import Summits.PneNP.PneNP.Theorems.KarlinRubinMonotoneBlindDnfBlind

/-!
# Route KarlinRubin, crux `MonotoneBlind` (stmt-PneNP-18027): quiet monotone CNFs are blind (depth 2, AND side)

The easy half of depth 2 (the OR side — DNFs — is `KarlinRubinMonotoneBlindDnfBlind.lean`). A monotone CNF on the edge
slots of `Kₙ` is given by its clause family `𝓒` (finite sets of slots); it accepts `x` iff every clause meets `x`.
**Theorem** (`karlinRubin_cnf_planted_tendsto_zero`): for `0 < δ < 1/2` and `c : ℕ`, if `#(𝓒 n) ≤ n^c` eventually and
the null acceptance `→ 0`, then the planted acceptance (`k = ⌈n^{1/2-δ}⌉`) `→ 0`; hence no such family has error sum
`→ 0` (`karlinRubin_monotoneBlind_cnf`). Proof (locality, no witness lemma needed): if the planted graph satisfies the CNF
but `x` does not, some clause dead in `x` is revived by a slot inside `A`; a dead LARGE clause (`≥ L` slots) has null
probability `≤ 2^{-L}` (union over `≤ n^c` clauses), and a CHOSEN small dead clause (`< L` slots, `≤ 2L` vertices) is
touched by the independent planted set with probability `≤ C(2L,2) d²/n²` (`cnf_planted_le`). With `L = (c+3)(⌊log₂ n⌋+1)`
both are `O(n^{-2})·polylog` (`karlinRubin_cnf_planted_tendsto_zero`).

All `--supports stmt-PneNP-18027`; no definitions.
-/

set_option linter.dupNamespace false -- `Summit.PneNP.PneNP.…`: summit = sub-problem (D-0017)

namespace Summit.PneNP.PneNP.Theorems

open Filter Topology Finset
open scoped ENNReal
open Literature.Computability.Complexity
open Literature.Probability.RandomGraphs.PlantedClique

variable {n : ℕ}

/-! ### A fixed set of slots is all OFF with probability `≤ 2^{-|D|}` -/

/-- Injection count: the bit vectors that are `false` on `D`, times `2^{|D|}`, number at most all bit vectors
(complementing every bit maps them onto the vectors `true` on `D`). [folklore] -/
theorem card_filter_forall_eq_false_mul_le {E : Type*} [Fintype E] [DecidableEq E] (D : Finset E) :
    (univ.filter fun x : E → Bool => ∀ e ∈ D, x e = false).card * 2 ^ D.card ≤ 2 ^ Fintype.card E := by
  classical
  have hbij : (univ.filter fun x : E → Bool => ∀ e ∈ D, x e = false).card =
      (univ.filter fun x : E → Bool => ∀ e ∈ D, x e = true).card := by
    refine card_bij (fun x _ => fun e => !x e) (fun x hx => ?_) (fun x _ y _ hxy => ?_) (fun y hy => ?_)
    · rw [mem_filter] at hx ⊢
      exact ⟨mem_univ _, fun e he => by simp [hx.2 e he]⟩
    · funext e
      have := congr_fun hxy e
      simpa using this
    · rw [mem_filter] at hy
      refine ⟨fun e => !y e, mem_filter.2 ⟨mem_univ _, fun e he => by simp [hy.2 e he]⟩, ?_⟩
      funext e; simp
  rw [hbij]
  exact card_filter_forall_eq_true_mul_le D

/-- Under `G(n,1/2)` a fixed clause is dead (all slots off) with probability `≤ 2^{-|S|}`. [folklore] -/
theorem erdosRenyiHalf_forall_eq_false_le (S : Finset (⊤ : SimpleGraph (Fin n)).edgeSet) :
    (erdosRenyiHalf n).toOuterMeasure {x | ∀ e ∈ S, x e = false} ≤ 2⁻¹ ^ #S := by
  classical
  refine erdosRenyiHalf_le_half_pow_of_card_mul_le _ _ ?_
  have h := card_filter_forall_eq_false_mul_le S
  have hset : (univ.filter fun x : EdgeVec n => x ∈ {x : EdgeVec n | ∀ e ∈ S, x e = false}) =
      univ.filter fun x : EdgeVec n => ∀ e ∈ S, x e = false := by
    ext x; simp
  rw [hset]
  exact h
...
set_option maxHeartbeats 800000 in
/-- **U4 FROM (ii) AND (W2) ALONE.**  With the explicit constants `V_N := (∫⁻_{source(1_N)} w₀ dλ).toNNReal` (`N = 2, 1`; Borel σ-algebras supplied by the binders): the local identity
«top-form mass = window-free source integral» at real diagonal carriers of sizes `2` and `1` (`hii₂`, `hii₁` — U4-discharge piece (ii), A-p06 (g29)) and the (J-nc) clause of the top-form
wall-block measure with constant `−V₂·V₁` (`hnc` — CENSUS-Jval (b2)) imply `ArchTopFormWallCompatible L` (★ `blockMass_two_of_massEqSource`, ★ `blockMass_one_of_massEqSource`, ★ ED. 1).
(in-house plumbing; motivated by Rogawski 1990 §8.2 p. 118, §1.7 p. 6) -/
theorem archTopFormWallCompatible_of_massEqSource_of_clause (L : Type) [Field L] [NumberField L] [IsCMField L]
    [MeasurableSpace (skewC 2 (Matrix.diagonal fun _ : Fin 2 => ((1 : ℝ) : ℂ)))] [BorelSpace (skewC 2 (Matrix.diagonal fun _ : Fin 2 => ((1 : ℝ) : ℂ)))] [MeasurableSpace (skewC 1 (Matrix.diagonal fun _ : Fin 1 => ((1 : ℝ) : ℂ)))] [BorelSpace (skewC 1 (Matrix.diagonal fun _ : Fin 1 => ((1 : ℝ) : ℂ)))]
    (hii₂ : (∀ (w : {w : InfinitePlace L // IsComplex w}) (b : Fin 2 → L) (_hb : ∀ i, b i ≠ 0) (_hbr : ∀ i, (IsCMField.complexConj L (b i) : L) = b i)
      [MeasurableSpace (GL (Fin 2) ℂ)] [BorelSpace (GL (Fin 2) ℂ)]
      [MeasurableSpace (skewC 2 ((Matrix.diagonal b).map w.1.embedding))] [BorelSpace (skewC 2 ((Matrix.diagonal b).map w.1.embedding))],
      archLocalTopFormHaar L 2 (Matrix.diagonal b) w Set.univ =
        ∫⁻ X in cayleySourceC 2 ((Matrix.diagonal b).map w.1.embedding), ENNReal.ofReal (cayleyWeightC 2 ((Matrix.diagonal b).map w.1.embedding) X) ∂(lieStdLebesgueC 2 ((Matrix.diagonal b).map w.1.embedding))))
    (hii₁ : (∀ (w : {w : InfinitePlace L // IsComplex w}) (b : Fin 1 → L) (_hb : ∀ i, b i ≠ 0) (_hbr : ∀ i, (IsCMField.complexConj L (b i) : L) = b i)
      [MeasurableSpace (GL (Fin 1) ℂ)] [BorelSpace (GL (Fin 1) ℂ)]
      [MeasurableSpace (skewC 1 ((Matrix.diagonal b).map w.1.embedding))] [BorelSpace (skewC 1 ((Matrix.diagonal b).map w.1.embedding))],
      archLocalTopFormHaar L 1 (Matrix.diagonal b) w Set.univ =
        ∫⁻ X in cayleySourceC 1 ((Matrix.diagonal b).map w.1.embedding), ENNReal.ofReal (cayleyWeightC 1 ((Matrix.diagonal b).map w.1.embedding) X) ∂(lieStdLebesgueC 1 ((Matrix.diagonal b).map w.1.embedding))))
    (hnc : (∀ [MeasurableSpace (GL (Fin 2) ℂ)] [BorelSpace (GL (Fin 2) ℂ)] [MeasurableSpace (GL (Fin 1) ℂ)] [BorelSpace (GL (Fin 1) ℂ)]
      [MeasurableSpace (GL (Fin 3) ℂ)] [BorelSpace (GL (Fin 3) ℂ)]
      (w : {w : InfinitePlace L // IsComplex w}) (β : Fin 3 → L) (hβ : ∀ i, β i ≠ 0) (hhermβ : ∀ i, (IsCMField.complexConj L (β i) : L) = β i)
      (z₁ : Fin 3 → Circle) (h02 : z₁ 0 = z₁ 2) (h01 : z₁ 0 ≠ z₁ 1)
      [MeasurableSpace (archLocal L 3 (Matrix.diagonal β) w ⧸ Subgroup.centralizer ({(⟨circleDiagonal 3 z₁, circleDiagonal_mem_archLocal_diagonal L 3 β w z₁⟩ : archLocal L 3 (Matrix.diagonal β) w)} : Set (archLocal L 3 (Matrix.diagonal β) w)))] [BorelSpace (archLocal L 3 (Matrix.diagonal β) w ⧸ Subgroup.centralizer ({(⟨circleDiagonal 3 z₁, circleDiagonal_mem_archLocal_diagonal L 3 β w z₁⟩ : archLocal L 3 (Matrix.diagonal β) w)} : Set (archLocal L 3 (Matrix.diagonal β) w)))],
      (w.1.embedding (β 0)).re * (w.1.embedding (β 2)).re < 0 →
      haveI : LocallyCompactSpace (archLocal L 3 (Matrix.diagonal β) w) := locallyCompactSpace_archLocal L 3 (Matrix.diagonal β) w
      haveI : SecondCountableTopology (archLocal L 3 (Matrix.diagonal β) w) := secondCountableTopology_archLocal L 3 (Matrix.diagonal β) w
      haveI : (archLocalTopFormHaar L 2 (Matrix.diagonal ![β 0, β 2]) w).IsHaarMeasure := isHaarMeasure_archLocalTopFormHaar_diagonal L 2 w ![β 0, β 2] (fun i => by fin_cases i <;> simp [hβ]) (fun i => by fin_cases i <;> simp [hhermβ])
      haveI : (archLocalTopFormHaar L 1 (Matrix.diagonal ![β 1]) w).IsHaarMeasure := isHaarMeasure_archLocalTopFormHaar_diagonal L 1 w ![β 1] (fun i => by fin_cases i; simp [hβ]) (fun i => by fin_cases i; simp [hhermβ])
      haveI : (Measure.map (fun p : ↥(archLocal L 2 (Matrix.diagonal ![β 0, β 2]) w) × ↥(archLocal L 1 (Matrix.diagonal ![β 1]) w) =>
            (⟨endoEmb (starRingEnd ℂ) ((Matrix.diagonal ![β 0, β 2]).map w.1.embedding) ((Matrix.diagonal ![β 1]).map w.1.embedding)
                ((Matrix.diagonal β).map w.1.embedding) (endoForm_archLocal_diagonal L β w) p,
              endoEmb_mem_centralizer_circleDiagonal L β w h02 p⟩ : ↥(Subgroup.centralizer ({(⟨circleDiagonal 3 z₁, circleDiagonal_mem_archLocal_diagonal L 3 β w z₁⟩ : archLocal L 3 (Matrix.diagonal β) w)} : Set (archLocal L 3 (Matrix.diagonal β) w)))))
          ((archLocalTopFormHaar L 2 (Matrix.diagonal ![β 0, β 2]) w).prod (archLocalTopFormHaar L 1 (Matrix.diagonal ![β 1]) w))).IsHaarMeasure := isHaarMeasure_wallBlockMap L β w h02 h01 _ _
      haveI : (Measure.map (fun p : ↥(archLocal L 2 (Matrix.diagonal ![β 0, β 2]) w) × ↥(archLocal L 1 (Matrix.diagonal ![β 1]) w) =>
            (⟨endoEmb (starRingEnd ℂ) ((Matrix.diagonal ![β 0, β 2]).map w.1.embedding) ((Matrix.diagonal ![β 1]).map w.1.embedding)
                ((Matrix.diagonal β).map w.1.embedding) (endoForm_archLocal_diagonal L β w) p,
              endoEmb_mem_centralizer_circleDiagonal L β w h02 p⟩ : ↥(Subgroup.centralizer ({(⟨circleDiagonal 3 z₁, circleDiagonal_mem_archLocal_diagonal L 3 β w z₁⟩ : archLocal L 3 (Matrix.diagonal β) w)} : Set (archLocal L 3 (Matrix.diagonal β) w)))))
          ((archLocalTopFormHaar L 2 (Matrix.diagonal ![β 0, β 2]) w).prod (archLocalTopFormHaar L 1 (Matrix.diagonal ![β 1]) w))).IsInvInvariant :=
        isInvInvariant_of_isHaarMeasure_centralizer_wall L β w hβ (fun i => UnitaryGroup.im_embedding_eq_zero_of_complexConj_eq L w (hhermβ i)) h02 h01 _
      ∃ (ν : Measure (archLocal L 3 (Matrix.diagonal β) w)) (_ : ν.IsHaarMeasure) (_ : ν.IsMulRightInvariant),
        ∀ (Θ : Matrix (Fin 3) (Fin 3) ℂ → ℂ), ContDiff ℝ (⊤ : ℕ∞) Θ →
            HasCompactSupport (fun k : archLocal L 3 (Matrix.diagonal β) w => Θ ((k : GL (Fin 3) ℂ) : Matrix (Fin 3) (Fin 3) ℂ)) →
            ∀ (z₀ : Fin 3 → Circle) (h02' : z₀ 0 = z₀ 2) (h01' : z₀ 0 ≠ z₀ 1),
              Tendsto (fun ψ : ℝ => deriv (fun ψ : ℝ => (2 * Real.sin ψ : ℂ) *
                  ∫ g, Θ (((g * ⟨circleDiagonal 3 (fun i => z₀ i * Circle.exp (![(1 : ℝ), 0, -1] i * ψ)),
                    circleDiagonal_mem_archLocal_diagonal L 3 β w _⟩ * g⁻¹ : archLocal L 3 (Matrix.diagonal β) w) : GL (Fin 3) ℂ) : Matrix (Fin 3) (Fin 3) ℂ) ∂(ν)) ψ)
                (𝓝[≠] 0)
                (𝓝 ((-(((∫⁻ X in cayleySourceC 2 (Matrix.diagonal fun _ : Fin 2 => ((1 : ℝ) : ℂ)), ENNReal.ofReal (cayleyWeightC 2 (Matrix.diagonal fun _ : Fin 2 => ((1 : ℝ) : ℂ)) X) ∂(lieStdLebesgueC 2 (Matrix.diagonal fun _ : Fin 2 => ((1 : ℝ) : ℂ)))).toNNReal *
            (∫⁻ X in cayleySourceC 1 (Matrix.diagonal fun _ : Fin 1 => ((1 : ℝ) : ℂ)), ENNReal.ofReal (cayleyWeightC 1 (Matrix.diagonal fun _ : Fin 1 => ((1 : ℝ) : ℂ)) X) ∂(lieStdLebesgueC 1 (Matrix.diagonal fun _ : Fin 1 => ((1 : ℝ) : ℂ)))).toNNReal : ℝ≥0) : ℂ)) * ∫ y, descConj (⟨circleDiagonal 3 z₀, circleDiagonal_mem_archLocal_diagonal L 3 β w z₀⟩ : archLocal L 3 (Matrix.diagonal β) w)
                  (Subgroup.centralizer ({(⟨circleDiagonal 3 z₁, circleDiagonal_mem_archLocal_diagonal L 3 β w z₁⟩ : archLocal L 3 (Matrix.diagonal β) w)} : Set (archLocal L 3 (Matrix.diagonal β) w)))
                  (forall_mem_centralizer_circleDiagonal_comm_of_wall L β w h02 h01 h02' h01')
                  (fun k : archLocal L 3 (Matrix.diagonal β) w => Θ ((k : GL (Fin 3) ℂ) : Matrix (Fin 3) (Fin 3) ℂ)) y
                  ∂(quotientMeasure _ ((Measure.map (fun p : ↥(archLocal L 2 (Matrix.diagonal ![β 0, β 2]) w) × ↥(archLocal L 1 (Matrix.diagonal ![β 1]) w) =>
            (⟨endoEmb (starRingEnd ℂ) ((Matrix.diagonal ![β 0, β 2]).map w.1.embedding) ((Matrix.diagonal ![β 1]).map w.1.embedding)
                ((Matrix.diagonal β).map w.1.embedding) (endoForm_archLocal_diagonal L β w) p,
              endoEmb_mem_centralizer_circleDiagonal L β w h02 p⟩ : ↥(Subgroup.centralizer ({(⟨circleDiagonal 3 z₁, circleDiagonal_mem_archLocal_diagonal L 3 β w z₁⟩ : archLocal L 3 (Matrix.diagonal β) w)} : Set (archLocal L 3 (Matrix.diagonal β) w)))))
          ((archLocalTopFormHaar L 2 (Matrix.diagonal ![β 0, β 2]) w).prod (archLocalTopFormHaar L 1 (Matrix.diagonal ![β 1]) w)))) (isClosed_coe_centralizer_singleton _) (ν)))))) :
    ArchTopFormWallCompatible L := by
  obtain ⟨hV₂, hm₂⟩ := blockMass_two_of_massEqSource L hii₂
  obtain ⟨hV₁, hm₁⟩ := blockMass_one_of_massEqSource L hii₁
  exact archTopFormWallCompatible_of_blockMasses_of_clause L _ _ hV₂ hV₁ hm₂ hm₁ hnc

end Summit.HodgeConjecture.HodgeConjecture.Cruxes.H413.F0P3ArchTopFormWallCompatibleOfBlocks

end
...
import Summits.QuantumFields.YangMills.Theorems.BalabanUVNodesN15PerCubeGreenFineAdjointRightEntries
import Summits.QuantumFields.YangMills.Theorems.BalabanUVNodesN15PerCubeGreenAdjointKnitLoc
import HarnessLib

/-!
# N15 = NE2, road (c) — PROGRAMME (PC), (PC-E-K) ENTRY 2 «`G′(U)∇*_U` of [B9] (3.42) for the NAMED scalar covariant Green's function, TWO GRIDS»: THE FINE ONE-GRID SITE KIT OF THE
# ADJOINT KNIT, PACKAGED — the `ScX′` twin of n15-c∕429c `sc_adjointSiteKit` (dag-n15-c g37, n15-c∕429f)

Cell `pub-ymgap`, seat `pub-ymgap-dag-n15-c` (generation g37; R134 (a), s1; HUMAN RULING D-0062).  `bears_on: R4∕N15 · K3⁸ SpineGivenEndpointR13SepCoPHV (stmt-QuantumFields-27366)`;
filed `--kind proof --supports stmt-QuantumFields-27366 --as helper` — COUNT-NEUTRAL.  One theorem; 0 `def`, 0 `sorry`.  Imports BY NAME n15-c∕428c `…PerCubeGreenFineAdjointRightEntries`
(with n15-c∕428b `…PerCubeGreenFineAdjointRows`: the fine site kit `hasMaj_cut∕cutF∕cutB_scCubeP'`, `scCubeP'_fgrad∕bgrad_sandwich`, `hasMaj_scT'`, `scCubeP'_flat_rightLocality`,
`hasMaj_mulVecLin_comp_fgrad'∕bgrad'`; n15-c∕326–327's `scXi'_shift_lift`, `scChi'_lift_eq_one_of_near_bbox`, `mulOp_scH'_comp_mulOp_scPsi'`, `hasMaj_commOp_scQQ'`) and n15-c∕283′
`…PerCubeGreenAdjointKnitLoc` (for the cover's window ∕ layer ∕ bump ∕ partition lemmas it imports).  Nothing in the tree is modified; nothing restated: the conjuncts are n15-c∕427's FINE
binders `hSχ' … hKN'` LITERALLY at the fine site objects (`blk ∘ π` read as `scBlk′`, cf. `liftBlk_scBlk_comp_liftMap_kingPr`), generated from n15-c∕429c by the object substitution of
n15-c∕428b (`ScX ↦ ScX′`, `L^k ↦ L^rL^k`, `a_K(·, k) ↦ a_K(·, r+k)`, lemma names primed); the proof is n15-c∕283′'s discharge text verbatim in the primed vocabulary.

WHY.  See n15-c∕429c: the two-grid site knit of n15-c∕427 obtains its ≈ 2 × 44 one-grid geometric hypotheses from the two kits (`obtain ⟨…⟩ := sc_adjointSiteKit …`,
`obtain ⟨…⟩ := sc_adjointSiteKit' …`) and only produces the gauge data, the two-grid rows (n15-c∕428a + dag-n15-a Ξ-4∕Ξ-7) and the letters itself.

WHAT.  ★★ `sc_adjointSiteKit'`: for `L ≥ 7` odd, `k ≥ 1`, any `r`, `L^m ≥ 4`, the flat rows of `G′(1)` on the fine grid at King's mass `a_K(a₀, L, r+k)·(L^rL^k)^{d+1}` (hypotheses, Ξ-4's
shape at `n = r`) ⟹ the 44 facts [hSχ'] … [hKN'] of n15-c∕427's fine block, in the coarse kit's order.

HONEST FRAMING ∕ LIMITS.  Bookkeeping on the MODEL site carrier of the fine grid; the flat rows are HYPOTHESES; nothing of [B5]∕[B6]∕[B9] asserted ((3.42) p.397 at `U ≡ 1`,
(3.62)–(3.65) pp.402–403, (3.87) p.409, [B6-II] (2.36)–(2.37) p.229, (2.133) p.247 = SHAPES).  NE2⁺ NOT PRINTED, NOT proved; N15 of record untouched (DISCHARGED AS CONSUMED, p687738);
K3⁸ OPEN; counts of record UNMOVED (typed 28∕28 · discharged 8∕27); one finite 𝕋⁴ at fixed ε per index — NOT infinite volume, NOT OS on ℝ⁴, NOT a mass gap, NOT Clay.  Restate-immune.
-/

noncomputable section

• **ABOUT THIS TASK**: Search the entries for "every" and copy each matching line.

• **EXERCISE ANSWER**:
slots of `Kₙ` is given by its clause family `𝓒` (finite sets of slots); it accepts `x` iff every clause meets `x`.
(complementing every bit maps them onto the vectors `true` on `D`). [folklore] -/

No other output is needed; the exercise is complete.